We have shown previously that ischemia in an isolated rat lung that is normally oxygenated by continued ventilation results in lipid and protein oxidation, indicating the generation of reactive oxygen species. By using a variety of biochemical and imaging techniques, we determined that the initial response, which occurs within the first second of ischemia, is partial depolarization of the endothelial cell plasma membrane. This event is followed within several seconds by activation of endothelial NADPH oxidase and generation of superoxide anion at the extracellular surface of the cell membrane where it is dismutated to freely diffusible H2O2. Approximately 15 secs after the onset of ischemia, we detected an elevation of intracellular Ca2+ caused by its release from intracellular stores, followed by Ca2+ influx, possibly through T-type voltage-dependent Ca2+ channels. Increased nitric oxide generation through activation of endothelial nitric oxide synthase is detected after about 45 secs of ischemia. These changes (endothelial membrane depolarization, reactive oxygen species production, elevation of intracellular Ca2+ levels, and nitric oxide generation) were confirmed in isolated endothelial cells that had been adapted to shear stress in vitro. The in vitro model also demonstrates reactive oxygen species-dependent activation of nuclear factor-kappaB and activator protein-1 and that 24 hrs of ischemia results in increased cell division. These results indicate a novel cell-signaling pathway in response to loss of shear stress. The basis for these changes in endothelial function is related to mechanotransduction, i.e., altered shear stress rather than a metabolic response to ischemia. The biological function for the response may be an attempt to restore blood flow through vasodilatation and new capillary formation.

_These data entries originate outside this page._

import Mathlib
import Literature.Analysis.ODE.InverseSquareLadder
import Literature.Analysis.ODE.InverseSquareLadderPreimage
import Literature.Analysis.PDE.DAlembertSmooth
import Literature.Analysis.PDE.InverseSquareLadderWave
import HarnessLib

/-!
# Global `C²` solutions of `φ_tt − φ_xx + n(n+1) ι² φ = 0` (`x > ½`) with prescribed Cauchy data

Analysis/PDE support file (everything proved). For `ι` smooth with `ι = 1/x` on `[½,∞)` (smooth
primitive `I`) and data `h ∈ C²`, `g ∈ C¹` on `ℝ`, the Darboux ladder of the d'Alembert wave with
pre-image data is a globally `C²` function `φ` with `φ(0,·) = h`, `∂ₜφ(0,·) = g`, solving the exact
inverse-square equation `φ_tt = φ_xx − n(n+1)ι²φ` for `x > ½` (`exists_inverseSquare_wave`).
(Elsewhere on the line `φ` solves the equation with a continuous source — it is still globally `C²`,
which is all the energy bookkeeping needs.) Far-side comparison dynamics of `FixedModeChannels`
(route PhotonSphereChannels, stmt-FinalStateConjecture-10048). Folklore (Kenig–Lawrie–Liu–Schlag
2015, §2, in 1D form).
-/

noncomputable section

namespace Literature.Analysis.PDE

open Set Filter Topology Literature.Analysis.ODE

variable {ι : ℝ → ℝ}

/-- **Existence of exact inverse-square waves with given data.** [folklore] -/
theorem exists_inverseSquare_wave (hι : ContDiff ℝ (⊤ : ℕ∞) ι)
    (hιeq : ∀ x : ℝ, 1 / 2 ≤ x → ι x = x⁻¹) {I : ℝ → ℝ} (hI : ContDiff ℝ (⊤ : ℕ∞) I)
    (hI' : ∀ x, HasDerivAt I (ι x) x) (n : ℕ) {h g : ℝ → ℝ} (hh : ContDiff ℝ 2 h)
    (hg : ContDiff ℝ 1 g) :
    ∃ φ : ℝ → ℝ → ℝ, ContDiff ℝ 2 (Function.uncurry φ) ∧
      (∀ t, ∀ x ∈ Ioi (1 / 2 : ℝ), iteratedDeriv 2 (fun τ => φ τ x) t
          = iteratedDeriv 2 (φ t) x - n * (n + 1) * ι x ^ 2 * φ t x) ∧
      (∀ x, φ 0 x = h x) ∧ (∀ x, deriv (fun τ => φ τ x) 0 = g x) := by
  have hSo : IsOpen (Ioi (1 / 2 : ℝ)) := isOpen_Ioi
  have hric : ∀ x ∈ Ioi (1 / 2 : ℝ), deriv ι x = -(ι x) ^ 2 := by
    intro x hx
    have hx' : (1 / 2 : ℝ) < x := hx
    have hx0 : x ≠ 0 := by intro h0; rw [h0] at hx'; norm_num at hx'
    have hev : ι =ᶠ[𝓝 x] fun y => y⁻¹ :=
      Filter.mem_of_superset (Ioi_mem_nhds hx') fun y hy => hιeq y (le_of_lt hy)
    rw [hev.deriv_eq, deriv_inv, hιeq x hx'.le]; field_simp
  -- pre-images (based at `0`, no jet condition: `j = 0`)
  obtain ⟨ht, htC, htlad, -, -⟩ := exists_ladder_preimage hI hI' 0 n (m := 2) (j := 0) hh (Nat.zero_le 2)
    (fun i hi => absurd hi (Nat.not_lt_zero i))
  obtain ⟨gt, gtC, gtlad, -, -⟩ := exists_ladder_preimage hI hI' 0 n (m := 1) (j := 0) hg (Nat.zero_le 1)
    (fun i hi => absurd hi (Nat.not_lt_zero i))
  have htC' : ContDiff ℝ (n + 2) ht := by
    have : ((2 + n : ℕ) : ℕ∞) = (n + 2 : ℕ) := by rw [add_comm]
    exact_mod_cast (this ▸ htC)
  have gtC' : ContDiff ℝ (n + 1) gt := by
    have : ((1 + n : ℕ) : ℕ∞) = (n + 1 : ℕ) := by rw [add_comm]
    exact_mod_cast (this ▸ gtC)
  obtain ⟨Φ, F, G, hΦC, -, -, -, -, -, hfree, hd0, hv0, -, -⟩ :=
    exists_dAlembert_solution_contDiff htC' gtC'
  have hΦC' : ContDiff ℝ ((n + 2 : ℕ) : ℕ∞) (Function.uncurry Φ) := by exact_mod_cast hΦC
  obtain ⟨hφC2, hφsol⟩ := ladder_wave hι hSo hric (n := n) hΦC' hfree
  refine ⟨fun t => ladder ι n (Φ t), hφC2, hφsol, fun x => ?_, fun x => ?_⟩
  · have hΦ0 : Φ 0 = ht := funext hd0
    show ladder ι n (Φ 0) x = h x
    rw [hΦ0, htlad]
  · show deriv (fun τ => ladder ι n (Φ τ) x) 0 = g x
    rw [deriv_ladder_param hι hΦC' 0 x]
    have : (fun y => deriv (fun τ => Φ τ y) 0) = gt := funext hv0
    rw [this, gtlad]

end Literature.Analysis.PDE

Ca2+ flux through voltage-gated channels with flow cessation in pulmonary microvascular endothelial cells.

OBJECTIVE: To investigate the role of voltage-gated Ca2+ channels in Ca2+ influx with flow cessation in flow-adapted rat pulmonary microvascular endothelial cells. METHODS: Cells were evaluated for mRNA and protein levels for major components of the voltage-gated Ca2+ channels. Ca2+ influx with flow cessation and cell membrane potential were measured in real time with fluorescent dyes. Mibefradil and nifedipine were used as inhibitors of Ca2+ channel activity. RESULTS: Voltage-gated Ca2+ channel protein and mRNA for the T-type channel were expressed at a relatively low level in endothelial cells cultured under static conditions and expression was induced significantly during flow adaptation. Flow-adapted but not control cells showed Ca2+ influx during flow cessation that was blocked by mibefradil but not by nifedipine. Ca2+ influx also was blocked by cromakalim, a KATP channel agonist. Cell membrane depolarization with flow cessation was unaffected by mibefradil. CONCLUSIONS: Rat pulmonary microvascular endothelial cells express T-type voltage-gated Ca2+ channels that are induced during adaptation to flow and are responsible for Ca2+ influx that occurs as a result of flow cessation-mediated membrane depolarization.